The effect of the Peace of Augsburg was to establish official toleration for Lutherans in the Holy Roman Empire. According to the policy of cuius regio, eius religio, the religion (Catholic or Lutheran) of a region's prince would be enforced on the population thereof. Some religious choice was offered the people of the empire in that a grace period was given, in which families could choose to move to a principality that favored their faith of choice (Article 24: "In case our subjects, whether belonging to the old religion or the Augsburg confession, should intend leaving their homes with their wives and children in order to settle in another, they shall be hindered neither in the sale of their estates after due payment of the local taxes nor injured in their honour").
Although the Peace of Augsburg was moderately successful in relieving tension in the empire and increasing tolerance, it left important things undone. Neither the Anabaptists nor the Calvinists were protected under the peace: many Protestant groups living under the rule of a Lutheran prince still found themselves in danger of the charge of heresy. (Article 7: "However, all such as do not belong to the two above named religions shall not be included in the present peace but be totally excluded from it.") Tolerance was not officially extended to Calvinists until the Treaty of Westphalia in 1648.

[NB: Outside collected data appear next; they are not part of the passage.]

import Summits.Ventures.PercRepro.RankLevelSetRuleQSliceMomentBounds
import Summits.Ventures.PercRepro.RankLevelSetRuleQSliceBorderAll

/-!
# PercRepro — THE CLIMB FROM THE BORDERLINE TO THE FIRST UNTRUNCATED SLICE AT FIXED `q` (night-1, gen 22; dossier §33)

At a fixed `q = m + 1 + K` (`k = K + 2`) the borderline theorem `rhat_borderline_all` (the slice `u = k − 2` at `(q, m+1)`) is
lifted one slice up, to `(q, m)` (the slice `u = k − 1`):
* `mhat_eq_choose_of_le` — `m̂ = C(q+j+a, a+j)` on the untruncated swap classes (`j ≤ q − m'`);
* **`mhat_border_bound`** — on the borderline the only truncated class is `j = K + 1`, and its truncation is priced:
  `(K+1)²·C(q+K+1+a, a+K+1) ≤ ((K+1)² + q)·m̂(q, m', a, K+1)` (the missing swaps `t_D = K+1` against the class `t_D = K`);
* **`rhat_border_le`** — `R̂(q, k, m+1) ≤ L(q, k, m+1) + (q/(K+1)²)·C(2K+2, K+1)·S_{K+1}(q, m+1)` (`L` the untruncated lower bound);
* **`first_untrunc_of_core`** — with the slice step `L(q, k, m) − L(q, k, m+1) = S_1(q, m) − C(2K+2, K+1)·S_{K+2}(q, m)`
  (`rhatSliceL_step`) and `rhatSliceL_le_rhat`, the CORE inequality
  `C(2K+2, K+1)·[S_{K+2}(q, m) + (q/(K+1)²)·S_{K+1}(q, m+1)] ≤ S_1(q, m)` gives `Φ(q+k, q) ≤ R̂(q, k, m)`;
* **`core_of_fin`** — the moment bounds of RankLevelSetRuleQSliceMomentBounds reduce the core to ONE explicit inequality
  (FIN): `C(2K+2, K+1)·(1 + q/(K+1)²)/C(m+d+1, d) ≤ 1 − K·(2J_2(m))`, `d = ⌊K/2⌋`.
(FIN) is proved on `q ≥ k²` for every `k ≥ 11` in RankLevelSetRuleQSliceFirstUntruncLarge. Axioms: standard.
-/

namespace PercRepro

open Finset

/-! ### §1 The truncated swap count at the borderline -/

/-- `m̂(q, m', a, j) = C(q+j+a, a+j)` whenever `j ≤ q − m'` (no truncation: `mhat_eq` + Vandermonde). -/
lemma mhat_eq_choose_of_le (q m' a j : ℕ) (h : j ≤ q - m') :
    mhat q m' a j = (q + j + a).choose (a + j) := by
  rw [mhat_eq, min_eq_left h, sum_choose_mul_choose_add (q + a) a j, show q + a + j = q + j + a by ring]

/-- **The truncated count at the borderline** (`q = m' + K`, `j = K + 1`): the missing swap class `t_D = K + 1` is at most
`q/(K+1)²` times the class `t_D = K`, hence `(K+1)²·C(q+K+1+a, a+K+1) ≤ ((K+1)² + q)·m̂(q, m', a, K+1)`. -/
lemma mhat_border_bound (K m' a : ℕ) :
    (K + 1) ^ 2 * (m' + K + (K + 1) + a).choose (a + (K + 1))
      ≤ ((K + 1) ^ 2 + (m' + K)) * mhat (m' + K) m' a (K + 1) := by
  have hmin : min (K + 1) (m' + K - m') = K := by omega
  rw [mhat_eq, hmin]
  have hfull := sum_choose_mul_choose_add (m' + K + a) a (K + 1)
  rw [Finset.sum_range_succ, Nat.choose_self, one_mul] at hfull
  set S := ∑ t ∈ range (K + 1), (K + 1).choose t * (m' + K + a).choose (a + t) with hS
  have hterm : (K + 1) * (m' + K + a).choose (a + K) ≤ S := by
    rw [hS, Finset.sum_range_succ, Nat.choose_succ_self_right]
    exact Nat.le_add_left _ _
  have hmiss : (K + 1) * (m' + K + a).choose (a + (K + 1)) ≤ (m' + K) * (m' + K + a).choose (a + K) := by
    have h := Nat.choose_succ_right_eq (m' + K + a) (a + K)
    rw [show m' + K + a - (a + K) = m' by omega] at h
    calc (K + 1) * (m' + K + a).choose (a + (K + 1))
        ≤ (a + K + 1) * (m' + K + a).choose (a + (K + 1)) := Nat.mul_le_mul_right _ (by omega)
      _ = (m' + K + a).choose (a + K) * m' := by
          rw [show a + (K + 1) = a + K + 1 by ring, mul_comm, h]
      _ ≤ (m' + K) * (m' + K + a).choose (a + K) := by nlinarith
  have h1 : (m' + K + (K + 1) + a).choose (a + (K + 1)) = S + (m' + K + a).choose (a + (K + 1)) := by
    rw [show m' + K + (K + 1) + a = m' + K + a + (K + 1) by ring, ← hfull]
  have h2 : (K + 1) ^ 2 * (m' + K + a).choose (a + (K + 1)) ≤ (m' + K) * S := by
    calc (K + 1) ^ 2 * (m' + K + a).choose (a + (K + 1))
        = (K + 1) * ((K + 1) * (m' + K + a).choose (a + (K + 1))) := by ring
      _ ≤ (K + 1) * ((m' + K) * (m' + K + a).choose (a + K)) := Nat.mul_le_mul_left _ hmiss
      _ = (m' + K) * ((K + 1) * (m' + K + a).choose (a + K)) := by ring
      _ ≤ (m' + K) * S := Nat.mul_le_mul_left _ hterm
  rw [h1]
  nlinarith [h2]

/-- **`R̂` at the borderline against the untruncated lower bound** (`q = m' + K`, `k = K + 2`):
`R̂(q, k, m') ≤ Σ_{0<j<k} C(2K+2, j)·S_j(q, m') + (q/(K+1)²)·C(2K+2, K+1)·S_{K+1}(q, m')`. -/
lemma rhat_border_le (K m' : ℕ) :
    rhat (m' + K) (K + 2) m'
      ≤ ∑ j ∈ Finset.Ioo 0 (K + 2), ((2 * K + 2).choose j : ℚ) * sliceS (m' + K) m' j
        + ((m' : ℚ) + K) / ((K : ℚ) + 1) ^ 2 * ((2 * K + 2).choose (K + 1) : ℚ) * sliceS (m' + K) m' (K + 1) := by
  unfold rhat
  rw [show m' + K + (K + 2) - m' = 2 * K + 2 by omega, sum_Ioo_nat, sum_Ioo_nat,
    show K + 2 - (0 + 1) = K + 1 by omega,
    Finset.sum_range_succ (fun u => ∑ a ∈ range (m' + 1), ((m'.choose a * (2 * K + 2).choose (0 + 1 + u) : ℕ) : ℚ)
      / (mhat (m' + K) m' a (0 + 1 + u) : ℚ)) K,
    Finset.sum_range_succ (fun u => ((2 * K + 2).choose (0 + 1 + u) : ℚ) * sliceS (m' + K) m' (0 + 1 + u)) K]
  have hlow : ∀ u ∈ range K,
      ∑ a ∈ range (m' + 1), ((m'.choose a * (2 * K + 2).choose (0 + 1 + u) : ℕ) : ℚ)
          / (mhat (m' + K) m' a (0 + 1 + u) : ℚ)
        = ((2 * K + 2).choose (0 + 1 + u) : ℚ) * sliceS (m' + K) m' (0 + 1 + u) := by
    intro u hu
    rw [Finset.mem_range] at hu
    unfold sliceS
    rw [Finset.mul_sum]
    refine Finset.sum_congr rfl (fun a _ => ?_)
    rw [mhat_eq_choose_of_le (m' + K) m' a (0 + 1 + u) (by omega)]
    push_cast
    ring
  rw [Finset.sum_congr rfl hlow]
  have htop : ∑ a ∈ range (m' + 1), ((m'.choose a * (2 * K + 2).choose (0 + 1 + K) : ℕ) : ℚ)
          / (mhat (m' + K) m' a (0 + 1 + K) : ℚ)
        ≤ ((2 * K + 2).choose (0 + 1 + K) : ℚ) * sliceS (m' + K) m' (0 + 1 + K)
          + ((m' : ℚ) + K) / ((K : ℚ) + 1) ^ 2 * ((2 * K + 2).choose (K + 1) : ℚ) * sliceS (m' + K) m' (K + 1) := by
    rw [show 0 + 1 + K = K + 1 by ring]
    unfold sliceS
    rw [Finset.mul_sum, Finset.mul_sum, ← Finset.sum_add_distrib]
    refine Finset.sum_le_sum (fun a _ => ?_)
    have hb := mhat_border_bound K m' a
    have hmpos : (0 : ℚ) < (mhat (m' + K) m' a (K + 1) : ℚ) := Nat.cast_pos.mpr (mhat_pos _ _ _ _)
    have hCpos : (0 : ℚ) < ((m' + K + (K + 1) + a).choose (a + (K + 1)) : ℚ) :=
      Nat.cast_pos.mpr (Nat.choose_pos (by omega))
    have hbq : ((K : ℚ) + 1) ^ 2 * ((m' + K + (K + 1) + a).choose (a + (K + 1)) : ℚ)
        ≤ (((K : ℚ) + 1) ^ 2 + ((m' : ℚ) + K)) * (mhat (m' + K) m' a (K + 1) : ℚ) := by
      exact_mod_cast hb
    have hinv : 1 / (mhat (m' + K) m' a (K + 1) : ℚ)
        ≤ (((K : ℚ) + 1) ^ 2 + ((m' : ℚ) + K))
          / (((K : ℚ) + 1) ^ 2 * ((m' + K + (K + 1) + a).choose (a + (K + 1)) : ℚ)) := by
      rw [div_le_div_iff₀ hmpos (by positivity)]
      linarith [hbq]
    push_cast
    calc (m'.choose a : ℚ) * ((2 * K + 2).choose (K + 1) : ℚ) / (mhat (m' + K) m' a (K + 1) : ℚ)
        = (m'.choose a : ℚ) * ((2 * K + 2).choose (K + 1) : ℚ) * (1 / (mhat (m' + K) m' a (K + 1) : ℚ)) := by
          ring
      _ ≤ (m'.choose a : ℚ) * ((2 * K + 2).choose (K + 1) : ℚ)
          * ((((K : ℚ) + 1) ^ 2 + ((m' : ℚ) + K))
            / (((K : ℚ) + 1) ^ 2 * ((m' + K + (K + 1) + a).choose (a + (K + 1)) : ℚ))) :=
          mul_le_mul_of_nonneg_left hinv (by positivity)
      _ = _ := by field_simp
  linarith [htop]

/-! ### §2 The climb -/

/-- **THE CLIMB FROM THE BORDERLINE** (`q = m + 1 + K`, `k = K + 2`, `K ≥ 3`): the CORE inequality
`C(2K+2, K+1)·S_{K+2}(q, m) + (q/(K+1)²)·C(2K+2, K+1)·S_{K+1}(q, m+1) ≤ S_1(q, m)` gives `Φ(q+k, q) ≤ R̂(q, k, m)`
(the slice `u = k − 1`) from `rhat_borderline_all` at `(q, m+1)`, through `rhat_border_le`, `rhatSliceL_step` and
`rhatSliceL_le_rhat`. -/
theorem first_untrunc_of_core (K m : ℕ) (hK : 3 ≤ K)
    (hcore : ((2 * K + 2).choose (K + 1) : ℚ) * sliceS (m + 1 + K) m (K + 2)
        + ((m : ℚ) + 1 + K) / ((K : ℚ) + 1) ^ 2 * ((2 * K + 2).choose (K + 1) : ℚ) * sliceS (m + 1 + K) (m + 1) (K + 1)
      ≤ sliceS (m + 1 + K) m 1) :
    phiK (m + 1 + K + (K + 2)) (m + 1 + K) ≤ rhat (m + 1 + K) (K + 2) m := by
  have h1 : phiK (m + 1 + K + (K + 2)) (m + 1 + K) ≤ rhat (m + 1 + K) (K + 2) (m + 1) := by
    have := rhat_borderline_all (K + 2) (m + 1 + K) (by omega) (by omega)
    rwa [show m + 1 + K - (K + 2 - 2) = m + 1 by omega] at this
  have h2 := rhat_border_le K (m + 1)
  push_cast at h2
  have h3 := rhatSliceL_step K (K + 2) m (by omega)
  rw [show m + 1 + K + (K + 2) - m = 2 * K + 3 by omega, show m + 1 + K + (K + 2) - (m + 1) = 2 * K + 2 by omega,
    show K + (K + 2) = 2 * K + 2 by ring, show K + 2 - 1 = K + 1 by omega] at h3
  have h4 := rhatSliceL_le_rhat (m + 1 + K) (K + 2) m
  rw [show m + 1 + K + (K + 2) - m = 2 * K + 3 by omega] at h4
  have h3' : ∑ j ∈ Finset.Ioo 0 (K + 2), ((2 * K + 3).choose j : ℚ) * sliceS (m + 1 + K) m j
      - ∑ j ∈ Finset.Ioo 0 (K + 2), ((2 * K + 2).choose j : ℚ) * sliceS (m + 1 + K) (m + 1) j
      = sliceS (m + 1 + K) m 1 - ((2 * K + 2).choose (K + 1) : ℚ) * sliceS (m + 1 + K) m (K + 2) := h3
  have h4' : ∑ j ∈ Finset.Ioo 0 (K + 2), ((2 * K + 3).choose j : ℚ) * sliceS (m + 1 + K) m j
      ≤ rhat (m + 1 + K) (K + 2) m := h4
  linarith [h1, h2, h3', h4', hcore]

/-- **THE CORE FROM THE MOMENT BOUNDS**: with `d = ⌊K/2⌋` and `q = m + 1 + K`, the explicit inequality (FIN)
`C(2K+2, K+1)·(1 + q/(K+1)²)/C(m+d+1, d) ≤ 1 − K·(2J_2(m))` implies the core inequality of `first_untrunc_of_core`
(`sliceS_one_ge` below, `sliceS_le_odd` above, `C(m+d+1, d) ≤ C(m+d+2, d)`). -/
lemma core_of_fin (K m : ℕ) (hK : 1 ≤ K)
    (hfin : ((2 * K + 2).choose (K + 1) : ℚ) * (1 + ((m : ℚ) + 1 + K) / ((K : ℚ) + 1) ^ 2)
        / ((m + K / 2 + 1).choose (K / 2) : ℚ)
      ≤ 1 - (K : ℚ) * (2 * sliceS (m + 1) m 2)) :
    ((2 * K + 2).choose (K + 1) : ℚ) * sliceS (m + 1 + K) m (K + 2)
      + ((m : ℚ) + 1 + K) / ((K : ℚ) + 1) ^ 2 * ((2 * K + 2).choose (K + 1) : ℚ) * sliceS (m + 1 + K) (m + 1) (K + 1)
      ≤ sliceS (m + 1 + K) m 1 := by
  set d := K / 2 with hd
  have hlow := sliceS_one_ge m K
  have hup1 := sliceS_le_odd m (K + 2) d (show m + 1 ≤ m + 1 + K by omega) (by omega)
  have hup2 := sliceS_le_odd (m + 1) (K + 1) d (show m + 1 + 1 ≤ m + 1 + K by omega) (by omega)
  have hA : (0 : ℚ) < ((m + d + 1).choose d : ℚ) := Nat.cast_pos.mpr (Nat.choose_pos (by omega))
  have hA' : ((m + d + 1).choose d : ℚ) ≤ ((m + 1 + d + 1).choose d : ℚ) := by
    exact_mod_cast Nat.choose_le_choose d (by omega)
  have hq : (0 : ℚ) < ((m + 1 + K : ℕ) : ℚ) := by positivity
  set x : ℚ := ((m + 1 + K : ℕ) : ℚ) / ((m : ℚ) + 1) with hx
  have hx0 : 0 < x := by positivity
  have hup2' : sliceS (m + 1 + K) (m + 1) (K + 1) ≤ x * (1 / (2 * ((m + d + 1).choose d : ℚ))) := by
    refine hup2.trans ?_
    have e1 : ((m + 1 + K : ℕ) : ℚ) / (((m + 1 : ℕ) : ℚ) + 1) ≤ x := by
      rw [hx]
      apply div_le_div_of_nonneg_left (by positivity) (by positivity)
      push_cast; linarith
    have e2 : 1 / (2 * ((m + 1 + d + 1).choose d : ℚ)) ≤ 1 / (2 * ((m + d + 1).choose d : ℚ)) :=
      one_div_le_one_div_of_le (by positivity) (by linarith)
    exact mul_le_mul e1 e2 (by positivity) (by positivity)
  have hC0 : (0 : ℚ) ≤ ((2 * K + 2).choose (K + 1) : ℚ) := by positivity
  have hg0 : (0 : ℚ) ≤ ((m : ℚ) + 1 + K) / ((K : ℚ) + 1) ^ 2 := by positivity
  have key : ((2 * K + 2).choose (K + 1) : ℚ) * (1 + ((m : ℚ) + 1 + K) / ((K : ℚ) + 1) ^ 2)
        / ((m + d + 1).choose d : ℚ) * (x / 2) ≤ sliceS (m + 1 + K) m 1 := by
    calc ((2 * K + 2).choose (K + 1) : ℚ) * (1 + ((m : ℚ) + 1 + K) / ((K : ℚ) + 1) ^ 2)
          / ((m + d + 1).choose d : ℚ) * (x / 2)
        ≤ (1 - (K : ℚ) * (2 * sliceS (m + 1) m 2)) * (x / 2) :=
          mul_le_mul_of_nonneg_right hfin (by positivity)
      _ = ((m + 1 + K : ℕ) : ℚ) / (2 * ((m : ℚ) + 1)) * (1 - (K : ℚ) * (2 * sliceS (m + 1) m 2)) := by
          rw [hx]; field_simp
      _ ≤ sliceS (m + 1 + K) m 1 := hlow
  calc ((2 * K + 2).choose (K + 1) : ℚ) * sliceS (m + 1 + K) m (K + 2)
        + ((m : ℚ) + 1 + K) / ((K : ℚ) + 1) ^ 2 * ((2 * K + 2).choose (K + 1) : ℚ) * sliceS (m + 1 + K) (m + 1) (K + 1)
      ≤ ((2 * K + 2).choose (K + 1) : ℚ) * (x * (1 / (2 * ((m + d + 1).choose d : ℚ))))
        + ((m : ℚ) + 1 + K) / ((K : ℚ) + 1) ^ 2 * ((2 * K + 2).choose (K + 1) : ℚ)
          * (x * (1 / (2 * ((m + d + 1).choose d : ℚ)))) := by
        gcongr
    _ = ((2 * K + 2).choose (K + 1) : ℚ) * (1 + ((m : ℚ) + 1 + K) / ((K : ℚ) + 1) ^ 2)
          / ((m + d + 1).choose d : ℚ) * (x / 2) := by
        field_simp
    _ ≤ sliceS (m + 1 + K) m 1 := key

end PercRepro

The religious divisions that the Peace of Augsburg created in Germany left it fragmented long after the other great nation-states of Europe (England, France, Austria-Hungary, etc.) were able to unite, thus weakening Germany as a world power until well into the 19th Century. Some historians theorize that it was this delay in unification that led to the extreme German nationalism in the 19th and 20th centuries, leading indirectly to World War One and World War Two.